Yargıtay Kararı 5. Ceza Dairesi 2015/2321 E. 2019/5150 K. 09.05.2019 T.

YARGITAY KARARI
DAİRE : 5. Ceza Dairesi
ESAS NO : 2015/2321
KARAR NO : 2019/5150
KARAR TARİHİ : 09.05.2019

MAHKEMESİ :Ağır Ceza Mahkemesi
SUÇ : Zincirleme basit zimmet
HÜKÜM : Mahkumiyet

Mahalli mahkemece verilen hüküm temyiz edilmekle dosya incelendi;
Sanık hakkında tayin olunan cezanın miktarına göre müdafin duruşmalı inceleme isteminin 5320 sayılı Kanunun 8/1. maddesi gözetilerek CMUK’nın 318. maddesi uyarınca reddiyle, incelemenin duruşmasız yapılmasına karar verildikten sonra gereği düşünüldü;
Yapılan yargılamaya, toplanıp karar yerinde gösterilen delillere, mahkemenin soruşturma sonuçlarına uygun olarak oluşan kanaat ve takdirine, incelenen dosya içeriğine göre yerinde görülmeyen sair temyiz itirazlarının reddine,
Ancak;
Yazı işleri müdürleri ile mübaşirlerin görev, sorumluluklarını düzenleyen ve suç tarihinde yürürlükte bulunan Hukuk Muhakemeleri Kanunu Yönetmeliğinin yazı işleri müdürünün görevlerine ilişkin 6/3-h maddesindeki ”Harcın hesaplanması ve hukuk mahkemeleri veznesi bulunmayan yerlerde tahsiline ilişkin işlemleri yapmak” hükmü ile mübaşirin görevlerine ilişkin 6/5-e maddesindeki ”Müzekkereler ve tebligatların ilgili kurum ya da kişilere ulaşmasını sağlamak üzere posta ve zimmet işlemlerini yerine getirmek”, yine suç tarihinden sonra yürürlüğe giren Bölge Adliye ve Adli Yargı İlk Derece Mahkemeleri ile Cumhuriyet Başsavcılıkları İdari ve Yazı İşleri Hizmetlerinin Yürütülmesine Dair Yönetmeliğin yazı işleri müdürünün görevlerine ilişkin 169/3-ğ maddesindeki benzer hüküm ile aynı maddenin 7. fıkrasındaki ”Yazı işleri müdürü, yerine getirmekle yükümlü olduğu görevleri yazı işleri hizmetlerinde görevli personele devredemez.”, 5. fıkrasındaki mübaşirin görevlerine ilişkin önceki yönetmelikle benzer düzenlemeler ile 263. maddesindeki ”Bu Yönetmelikte açık hüküm bulunmayan hâllerde Adalet Bakanlığı ve ilgili kurumlarca yürürlüğe konulan diğer yönetmeliklerin ilgili hükümleri uygulanır” hükmü ışığında 11/07/2015 tarihli Bölge İdare Mahkemeleri, İdare Mahkemeleri ve Vergi Mahkemelerinin İdari İşler İle Yazı İşleri Hizmetlerinin Yürütülmesi Usul ve Esaslarına İlişkin Yönetmeliğin harç ve masrafları almaya yetkili
olanlara ilişkin düzenlemesini içeren 89. maddesindeki ”Ön büro teşkilatı bulunan yerlerde bu iş yalnızca veznedara aittir.
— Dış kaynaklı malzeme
/-- **Lemma 3.4 (iii), general case, in the vocabulary of Definition 2.5**: "if `α, β` are
coefficient sequences located at scales `N, M` respectively with `x^ε ≪ M ≪ x^C` …, and `β`
satisfies the Siegel–Walfisz property, then so does `α ⋆ β`."  Precisely: if `F` obeys (2.2) with
`(K, B)` and is located at scale `M` with constants `c, C` (`1 ≤ C`, `1 ≤ M`, `CM ≤ x`), and `G`,
supported on `[1, X₂]`, has the Siegel–Walfisz property at scale `N` with data `(Csw, Bsw)` on the
window `X₂`, then `F ⋆ G` has the Siegel–Walfisz property at scale `MN` on any window
`X ≥ ⌊CM⌋ X₂`, with the same divisor exponent and the constants
`A ↦ 2 C C_τ K · Csw(A + B + 2^{B+1})`, `C_τ` the constant of `∑_{n ≤ y} τ(n)^B ≤ C_τ y (log y)^{2^{B+1}}`
(`exists_sum_sigma_zero_pow_le_real`).  The route is `abs_apDiscrepancy_coprime_mul_le` and the `L¹`
bound `∑ |F| ≤ 2 C C_τ K M (log x)^{B + 2^{B+1}}` (in place of the printed Brun–Titchmarsh step).
[cite: Polymath8a2014, Lemma 3.4 (iii) and its proof] -/
theorem HasSiegelWalfisz.mul {K x c C M N : ℝ} {B Bsw : ℕ} {Csw : ℝ → ℝ} {X₂ X : ℕ}
    {Cτ : ℝ} (hCτ0 : 0 ≤ Cτ)
    (hCτ : ∀ y : ℝ, 2 ≤ y → ∑ n ∈ Icc 1 ⌊y⌋₊, (σ 0 n : ℝ) ^ B ≤ Cτ * y * Real.log y ^ (2 ^ (B + 1)))
    (hK : 0 ≤ K) (hx : 2 ≤ x) (hC : 1 ≤ C) (hM : 1 ≤ M) (hMx : 2 * C * M ≤ x)
    {F G : ArithmeticFunction ℝ} (hFb : IsCoeffBound K B x F) (hFl : IsLocatedAtScale c C M F)
    (hG : HasSiegelWalfisz Csw Bsw x N X₂ G) (hGs : ∀ n, X₂ < n → G n = 0)
    (hCsw : ∀ A, 0 ≤ Csw A) (hN : 0 ≤ N) (hX : ⌊C * M⌋₊ * X₂ ≤ X) :
    HasSiegelWalfisz (fun A => 2 * C * Cτ * K * Csw (A + (B + 2 ^ (B + 1) : ℕ))) Bsw x (M * N) X
      ⇑(F * G) := by
  intro A q hq r hr a
  haveI : NeZero q := ⟨hq.ne'⟩
  have hL : 0 < Real.log x := Real.log_pos (by linarith)
  set B₁ : ℕ := B + 2 ^ (B + 1) with hB₁
  -- the `L¹` bound for `F`
  have hCM2 : 2 ≤ 2 * C * M := by nlinarith
  have hL1 : ∑ d ∈ Icc 1 ⌊C * M⌋₊, |F d| ≤ 2 * C * Cτ * K * M * Real.log x ^ B₁ := by
    have hsub : Icc 1 ⌊C * M⌋₊ ⊆ Icc 1 ⌊2 * C * M⌋₊ :=
      Finset.Icc_subset_Icc_right (Nat.floor_le_floor (by nlinarith))
    have hlog0 : 0 ≤ Real.log (2 * C * M) := Real.log_nonneg (by linarith)
    have hlog2CM : Real.log (2 * C * M) ≤ Real.log x := Real.log_le_log (by linarith) hMx
    calc ∑ d ∈ Icc 1 ⌊C * M⌋₊, |F d|
        ≤ ∑ d ∈ Icc 1 ⌊C * M⌋₊, K * (σ 0 d : ℝ) ^ B * Real.log x ^ B :=
          Finset.sum_le_sum fun d hd => hFb d (by have := (Finset.mem_Icc.mp hd).1; omega)
      _ = K * Real.log x ^ B * ∑ d ∈ Icc 1 ⌊C * M⌋₊, (σ 0 d : ℝ) ^ B := by
          rw [Finset.mul_sum]; exact Finset.sum_congr rfl fun d _ => by ring
      _ ≤ K * Real.log x ^ B * ∑ d ∈ Icc 1 ⌊2 * C * M⌋₊, (σ 0 d : ℝ) ^ B := by
          gcongr
      _ ≤ K * Real.log x ^ B * (Cτ * (2 * C * M) * Real.log (2 * C * M) ^ (2 ^ (B + 1))) := by
          gcongr
          exact hCτ _ hCM2
      _ ≤ K * Real.log x ^ B * (Cτ * (2 * C * M) * Real.log x ^ (2 ^ (B + 1))) := by
          gcongr
      _ = 2 * C * Cτ * K * M * Real.log x ^ B₁ := by rw [hB₁, pow_add]; ring
  -- Siegel–Walfisz for `G` with `A + B₁`, and the inheritance inequality
  have hB : ∀ b : (ZMod q)ˣ, |apDiscrepancy (fun n => if Nat.Coprime n r then G n else 0) X₂ q b| ≤
      Csw (A + (B₁ : ℕ)) * (σ 0 (q * r) : ℝ) ^ Bsw * N / Real.log x ^ (A + (B₁ : ℕ)) :=
    fun b => hG (A + (B₁ : ℕ)) q hq r hr b
  have hFs : ∀ n, ⌊C * M⌋₊ < n → F n = 0 := fun n hn => hFl.eq_zero_of_lt hn
  have h := abs_apDiscrepancy_coprime_mul_le F G hFs hGs hX r a hB
  refine h.trans ?_
  have hlogpow : Real.log x ^ (A + (B₁ : ℕ)) = Real.log x ^ A * Real.log x ^ B₁ := by
    rw [Real.rpow_add hL, Real.rpow_natCast]
  have hLA : 0 < Real.log x ^ A := Real.rpow_pos_of_pos hL A
  have hLB : 0 < Real.log x ^ B₁ := pow_pos hL B₁
  rw [hlogpow]
  calc (∑ d ∈ Icc 1 ⌊C * M⌋₊, |F d|) *
        (Csw (A + (B₁ : ℕ)) * (σ 0 (q * r) : ℝ) ^ Bsw * N / (Real.log x ^ A * Real.log x ^ B₁))
      ≤ (2 * C * Cτ * K * M * Real.log x ^ B₁) *
        (Csw (A + (B₁ : ℕ)) * (σ 0 (q * r) : ℝ) ^ Bsw * N / (Real.log x ^ A * Real.log x ^ B₁)) :=
        mul_le_mul_of_nonneg_right hL1
          (div_nonneg (by have := hCsw (A + (B₁ : ℕ)); positivity) (by positivity))
    _ = 2 * C * Cτ * K * Csw (A + (B₁ : ℕ)) * (σ 0 (q * r) : ℝ) ^ Bsw * (M * N) /
        Real.log x ^ A := by
        field_simp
Zabıt kâtipleri, memurlar veya mübaşirler, bir işlemin ifası için ödenmesi gerekli harç ve masrafları iş sahiplerinden alamazlar. Harç ve masrafların tahsili işi kendisine verilmiş olan yazı işleri müdürü, görev sebebiyle yerinden ayrıldığı zaman iş sahiplerinin beklememesi için başkanın onayı ile önlem alır.” ve son olarak da suç tarihinde yürürlükte bulunan Adalet Bakanlığı Teftiş Kurulu Yönetmeliğinin mahkeme veznelerinin denetimine ilişkin 67/1. maddesindeki ”Mahkeme veznelerinin sayım ve hesapların kontrolü ile denetimi bu Yönetmeliğin Dördüncü Kısmının Birinci, İkinci ve Üçüncü Bölümlerinde gösterilen esaslar dairesinde yapılır. Banka ve PTT vasıtasıyla mahkemelere gönderilen ve mutemet defteri ile yazı işleri müdürleri tarafından bu yerlerden alınan paralar vezne kayıtlarıyla karşılaştırılır.” şeklindeki düzenlemeler hep birlikte değerlendirildiğinde; …14. Asliye Hukuk Mahkemesinde mübaşir olarak görev yapan sanığın posta masrafları olarak adliye veznesi tarafından kendisine verilen paraların posta idaresine, bilirkişi ücreti olarak posta idaresinden aldığı paraları ise mahkeme veznesine teslimi hususlarında görevlendirilmesinin yasal olarak mümkün olmaması karşısında, suça konu paralar kendisine görevi nedeniyle tevdi edilmiş sayılamayacağından, eyleminin zimmet suçunu değil, hizmet sebebiyle güveni kötüye kullanma suçunu oluşturacağı gözetilmeden, yanılgılı değerlendirme sonucu yazılı şekilde hüküm kurulması,
TCK’nın 53. maddesinin Anayasa Mahkemesinin 08/10/2015 tarihli ve 2014/140 Esas, 2015/85 Karar sayılı ilamı doğrultusunda uygulanması lüzumu,
Suçu 5237 sayılı Yasanın 53/1-a maddesindeki hak ve yetkileri kötüye kullanmak suretiyle işlediği kabul edilen sanık hakkında aynı Kanunun 53/5. maddesi uyarınca hak yoksunluğuna karar verilmesi gerektiğinin gözetilmemesi,
Kanuna aykırı, sanık müdafin temyiz itirazları bu itibarla yerinde görüldüğünden hükmün 5320 sayılı Kanunun 8/1. maddesi de gözetilerek CMUK’nın 321 ve 326/son maddeleri uyarınca BOZULMASINA, 09/05/2019 tarihinde oy birliğiyle karar verildi.